**Extracted records:**
● ● ●
import Mathlib.RingTheory.MvPolynomial.Basic
import Mathlib.Algebra.MvPolynomial.CommRing
import Mathlib.LinearAlgebra.Matrix.Adjugate
import Mathlib.LinearAlgebra.FiniteDimensional.Basic
import Mathlib.LinearAlgebra.Matrix.FiniteDimensional
import Mathlib.Algebra.Algebra.Subalgebra.Basic
import HarnessLib

/-!
# The variety of conjugate tuples with product one and its parametrisation by `GL_n × ∏ᵢ C(Tᵢ)`

Topic `Literature/AlgebraicGeometry/Motives`; the algebraic geometry behind the direction
"linearly rigid ⟹ index of rigidity `2`" of Katz's rigidity criterion ([Katz1996, Thm. 1.1.2];
[DettweilerReiter2000, Lemma 4.7]; general characteristic [StrambachVolklein1999]), in the form
printed in [Haraoka2020, Thm. 7.8, third part of the proof]: for a tuple `T = (Tᵢ)_{i<r}` in
`GL_n(K)` with `∏ᵢ Tᵢ = 1`, the group `G = GL_n × ∏ᵢ Z(Tᵢ)` acts on
`U = GL_n^r` by `(Cᵢ) ↦ (D Cᵢ Zᵢ⁻¹)` preserving the fibre `π⁻¹(1)` of
`π : U → SL_n`, `(Cᵢ) ↦ ∏ᵢ Cᵢ Tᵢ Cᵢ⁻¹`, transitively if `T` is linearly rigid, whence
`dim G ≥ dim π⁻¹(1) ≥ r n² - (n² - 1)`.  This file sets up the two AFFINE COORDINATE RINGS and
the comorphism, entirely inside polynomial rings (no localisation is needed: see
`ConjugateTupleVarietyDimension.lean` for the dimension count):

* `TuplePoly K r n = K[x^{(i)}_{jk}]` (coordinates on `M_n^r`), the generic matrices
  `genMatrix i = Xᵢ`, `detProd = f = ∏ᵢ det Xᵢ`, `prodMatrix T = M = ∏ᵢ Xᵢ Tᵢ adj(Xᵢ)` (so that
  `∏ᵢ Xᵢ Tᵢ Xᵢ⁻¹ = f⁻¹ M` on `GL_n^r`), and the `n² - 1` polynomial equations
  `fibreGens T e = {M_{jk} - f δ_{jk} | (j,k) ≠ (e,e)}` of the fibre (the omitted diagonal
  equation follows from `det M = fⁿ`); `pointMatrix x` reads a `K`-point as a tuple of matrices;
* `GroupPoly T = K[d_{jk}, z_{i,a}]` (coordinates on `M_n × ∏ᵢ C(Tᵢ)`, `cdim T i = dim C(Tᵢ)`,
  `cbasis` a basis `E_{i,a}` of `C(Tᵢ)`), the generic matrices `genD = D`,
  `genZ i = Zᵢ = Σₐ z_{i,a} E_{i,a}`, the comorphism `comorph T = φ* : Xᵢ ↦ D Zᵢ` of the orbit map
  and the `K`-points `gpoint D₀ W` of `G`;
* the identities `φ*(M) = (∏ᵢ det(D Zᵢ)) • 1` (`map_comorph_prodMatrix_eq`: `Zᵢ` commutes with
  `Tᵢ`, `Z adj Z = det Z`, and `(∏ᵢ D Aᵢ adj D) D = (det D)^r D ∏ᵢ Aᵢ`), hence
  `(fibreGens) ⊆ ker φ*` (`span_fibreGens_le_ker`) and `f ∉ ker φ*` (`detProd_not_mem_ker`, by
  evaluating at `(1, 1)`), and the dimensions `dim K[x] = r n²`, `dim K[d, z] = n² + Σᵢ cᵢ`.

## References
* [Haraoka2020] Y. Haraoka, *Linear Differential Equations in the Complex Domain*, LNM 2271,
  proof of Thm. 7.8 (pp. 153–154); [StrambachVolklein1999]; [Katz1996] Thm. 1.1.2;
  [DettweilerReiter2000] Lemma 4.7.
-/

noncomputable section

namespace Literature.AlgebraicGeometry.Motives

namespace RigidTuple

open MvPolynomial Matrix Module

universe u

variable (K : Type u) [Field K] (r n : ℕ)

/-- Coordinates on `M_n(K)^r`: the variable `(i, j, k)` is the `(j, k)` entry of the `i`-th
matrix. [folklore] -/
abbrev TupleVars : Type := Fin r × Fin n × Fin n

/-- The coordinate ring `K[x^{(i)}_{jk}]` of `M_n^r`. [folklore] -/
abbrev TuplePoly : Type u := MvPolynomial (TupleVars r n) K

/-- The `i`-th generic matrix `X_i = (x^{(i)}_{jk})_{jk}` over `K[x]`. [folklore] -/
def genMatrix (i : Fin r) : Matrix (Fin n) (Fin n) (TuplePoly K r n) :=
  Matrix.of fun j k => X (i, j, k)

/-- `f = ∏ᵢ det X_i`, the equation of the complement of `GL_n^r` in `M_n^r`. [folklore] -/
def detProd : TuplePoly K r n := ∏ i, (genMatrix K r n i).det

variable {K r n}
variable (T : Fin r → Matrix (Fin n) (Fin n) K)

/-- `M = ∏ᵢ X_i T_i adj(X_i)` (ordered product), the numerator of `∏ᵢ X_i T_i X_i⁻¹ = f⁻¹ M`.
[folklore] -/
def prodMatrix : Matrix (Fin n) (Fin n) (TuplePoly K r n) :=
  (List.ofFn fun i => genMatrix K r n i * (T i).map C * (genMatrix K r n i).adjugate).prod

/-- The `n² - 1` equations `M_{jk} = f δ_{jk}`, `(j, k) ≠ (e, e)`, cutting out (inside `GL_n^r`) the
variety `Y = {(C_i) | ∏ᵢ C_i T_i C_i⁻¹ = 1}` when `det (∏ T_i) = 1` (the omitted diagonal equation
follows from `det M = fⁿ`). [folklore] -/
def fibreGens [DecidableEq (TuplePoly K r n)] (e : Fin n) : Finset (TuplePoly K r n) :=
  ((Finset.univ : Finset (Fin n × Fin n)).erase (e, e)).image fun jk =>
    prodMatrix T jk.1 jk.2 - detProd K r n * (1 : Matrix (Fin n) (Fin n) (TuplePoly K r n)) jk.1 jk.2

/-- There are at most `n² - 1` fibre equations. [folklore] -/
theorem card_fibreGens_le [DecidableEq (TuplePoly K r n)] (e : Fin n) :
    (fibreGens T e).card ≤ n * n - 1 := by
  refine Finset.card_image_le.trans ?_
  rw [Finset.card_erase_of_mem (Finset.mem_univ _), Finset.card_univ, Fintype.card_prod,
    Fintype.card_fin]

/-! ### The group side: `G = GL_n × ∏ᵢ C(T_i)^×` -/

/-- `c_i = dim C(T_i)`, the dimension of the centraliser of `T_i` in `M_n(K)`. [folklore] -/
def cdim (i : Fin r) : ℕ :=
  finrank K (Subalgebra.centralizer K ({T i} : Set (Matrix (Fin n) (Fin n) K)))

/-- A basis `(E_{i,a})_a` of the centraliser `C(T_i)`. [folklore] -/
def cbasis (i : Fin r) :
    Basis (Fin (cdim T i)) K (Subalgebra.centralizer K ({T i} : Set (Matrix (Fin n) (Fin n) K))) :=
  Module.finBasis K _

/-- Coordinates on `G = GL_n × ∏ᵢ C(T_i)`: entries `d_{jk}` of `D` and coordinates `z_{i,a}` of
`Z_i = Σ_a z_{i,a} E_{i,a} ∈ C(T_i)`. [folklore] -/
abbrev GroupVars : Type := (Fin n × Fin n) ⊕ (Σ i : Fin r, Fin (cdim T i))

/-- The coordinate ring `K[d, z]` of `M_n × ∏ᵢ C(T_i)`. [folklore] -/
abbrev GroupPoly : Type u := MvPolynomial (GroupVars T) K

/-- The generic matrix `D = (d_{jk})`. [folklore] -/
def genD : Matrix (Fin n) (Fin n) (GroupPoly T) :=
  Matrix.of fun j k => X (Sum.inl (j, k))

/-- The generic element `Z_i = Σ_a z_{i,a} E_{i,a}` of the centraliser `C(T_i)`. [folklore] -/
def genZ (i : Fin r) : Matrix (Fin n) (Fin n) (GroupPoly T) :=
  ∑ a : Fin (cdim T i), (X (Sum.inr ⟨i, a⟩ : GroupVars T) : GroupPoly T) •
    ((cbasis T i a : Matrix (Fin n) (Fin n) K).map C)

/-- The comorphism `φ* : K[x] → K[d, z]`, `X_i ↦ D Z_i`, of the orbit map
`(D, (Z_i)) ↦ (D Z_i)ᵢ`. [folklore] -/
def comorph : TuplePoly K r n →ₐ[K] GroupPoly T :=
  MvPolynomial.aeval fun v => (genD T * genZ T v.1) v.2.1 v.2.2

/-! ### Basic identities -/

/-- `Zᵢ` commutes with `Tᵢ` (it is a combination of elements of `C(Tᵢ)`). [folklore] -/
theorem genZ_mul_map (i : Fin r) :
    genZ T i * (T i).map C = (T i).map C * genZ T i := by
  unfold genZ
  rw [Finset.sum_mul, Finset.mul_sum]
  refine Finset.sum_congr rfl fun a _ => ?_
  rw [smul_mul_assoc, mul_smul_comm]
  congr 1
  have hmem := (cbasis T i a).2
  rw [Subalgebra.mem_centralizer_iff] at hmem
  have h := hmem (T i) rfl
  -- `T_i E = E T_i` in `M_n(K)`, mapped to `K[d, z]`
  have := congrArg (fun M : Matrix (Fin n) (Fin n) K => M.map (C : K →+* GroupPoly T)) h
  simpa [Matrix.map_mul] using this.symm

/-- `φ*(Xᵢ) = D Zᵢ`. [folklore] -/
theorem map_comorph_genMatrix (i : Fin r) :
    (genMatrix K r n i).map (comorph T) = genD T * genZ T i := by
  ext j k
  simp [genMatrix, comorph]

/-- `φ*` is the identity on constant matrices. [folklore] -/
theorem map_comorph_map_C (S : Matrix (Fin n) (Fin n) K) :
    (S.map (C : K →+* TuplePoly K r n)).map (comorph T) = S.map C := by
  ext j k
  simp [comorph]

/-- `φ*(f) = ∏ᵢ det(D Zᵢ)`. [folklore] -/
theorem comorph_detProd :
    comorph T (detProd K r n) = ∏ i, (genD T * genZ T i).det := by
  unfold detProd
  rw [map_prod]
  refine Finset.prod_congr rfl fun i _ => ?_
  rw [← map_comorph_genMatrix]
  exact RingHom.map_det (comorph T : TuplePoly K r n →+* GroupPoly T) _


/-- `φ*(M) = ∏ᵢ (D Zᵢ) Tᵢ adj(D Zᵢ)`. [folklore] -/
theorem map_comorph_prodMatrix :
    (prodMatrix T).map (comorph T) =
      (List.ofFn fun i => genD T * genZ T i * (T i).map C * (genD T * genZ T i).adjugate).prod := by
  unfold prodMatrix
  have h := map_list_prod ((comorph T : TuplePoly K r n →+* GroupPoly T).mapMatrix :
      Matrix (Fin n) (Fin n) (TuplePoly K r n) →+* Matrix (Fin n) (Fin n) (GroupPoly T))
    (List.ofFn fun i => genMatrix K r n i * (T i).map C * (genMatrix K r n i).adjugate)
  rw [RingHom.mapMatrix_apply, List.map_ofFn] at h
  refine h.trans ?_
  congr 1
  refine List.ofFn_inj.2 (funext fun i => ?_)
  have hadj := RingHom.map_adjugate (comorph T : TuplePoly K r n →+* GroupPoly T)
    (genMatrix K r n i)
  rw [RingHom.mapMatrix_apply, RingHom.mapMatrix_apply, RingHom.coe_coe,
    map_comorph_genMatrix] at hadj
  simp only [Function.comp_apply, map_mul, RingHom.mapMatrix_apply, RingHom.coe_coe,
    map_comorph_genMatrix, map_comorph_map_C, hadj]

/-! ### Two lemmas on products of matrices -/

section MatrixLemmas

variable {S : Type*} [CommRing S] {m : Type*} [Fintype m] [DecidableEq m] {ι : Type*}

/-- `∏ (cᵢ • Mᵢ) = (∏ cᵢ) • ∏ Mᵢ` for an ordered product of matrices. [folklore] -/
theorem list_prod_map_smul (c : ι → S) (M : ι → Matrix m m S) (l : List ι) :
    (l.map fun i => c i • M i).prod = (l.map c).prod • (l.map M).prod := by
  induction l with
  | nil => simp
  | cons a l ih =>
    rw [List.map_cons, List.map_cons, List.map_cons, List.prod_cons, List.prod_cons,
      List.prod_cons, ih, smul_mul_smul_comm]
● ● ●
**Exercise goal:**
Only the lines from the one containing "have := congrArg" through the one containing "unfold prodMatrix" are to be retyped, both boundary lines included, with no other material.

**Problem solution:**
  have := congrArg (fun M : Matrix (Fin n) (Fin n) K => M.map (C : K →+* GroupPoly T)) h
  simpa [Matrix.map_mul] using this.symm

/-- `φ*(Xᵢ) = D Zᵢ`. [folklore] -/
theorem map_comorph_genMatrix (i : Fin r) :
    (genMatrix K r n i).map (comorph T) = genD T * genZ T i := by
  ext j k
  simp [genMatrix, comorph]

/-- `φ*` is the identity on constant matrices. [folklore] -/
theorem map_comorph_map_C (S : Matrix (Fin n) (Fin n) K) :
    (S.map (C : K →+* TuplePoly K r n)).map (comorph T) = S.map C := by
  ext j k
  simp [comorph]

/-- `φ*(f) = ∏ᵢ det(D Zᵢ)`. [folklore] -/
theorem comorph_detProd :
    comorph T (detProd K r n) = ∏ i, (genD T * genZ T i).det := by
  unfold detProd
  rw [map_prod]
  refine Finset.prod_congr rfl fun i _ => ?_
  rw [← map_comorph_genMatrix]
  exact RingHom.map_det (comorph T : TuplePoly K r n →+* GroupPoly T) _


/-- `φ*(M) = ∏ᵢ (D Zᵢ) Tᵢ adj(D Zᵢ)`. [folklore] -/
theorem map_comorph_prodMatrix :
    (prodMatrix T).map (comorph T) =
      (List.ofFn fun i => genD T * genZ T i * (T i).map C * (genD T * genZ T i).adjugate).prod := by
  unfold prodMatrix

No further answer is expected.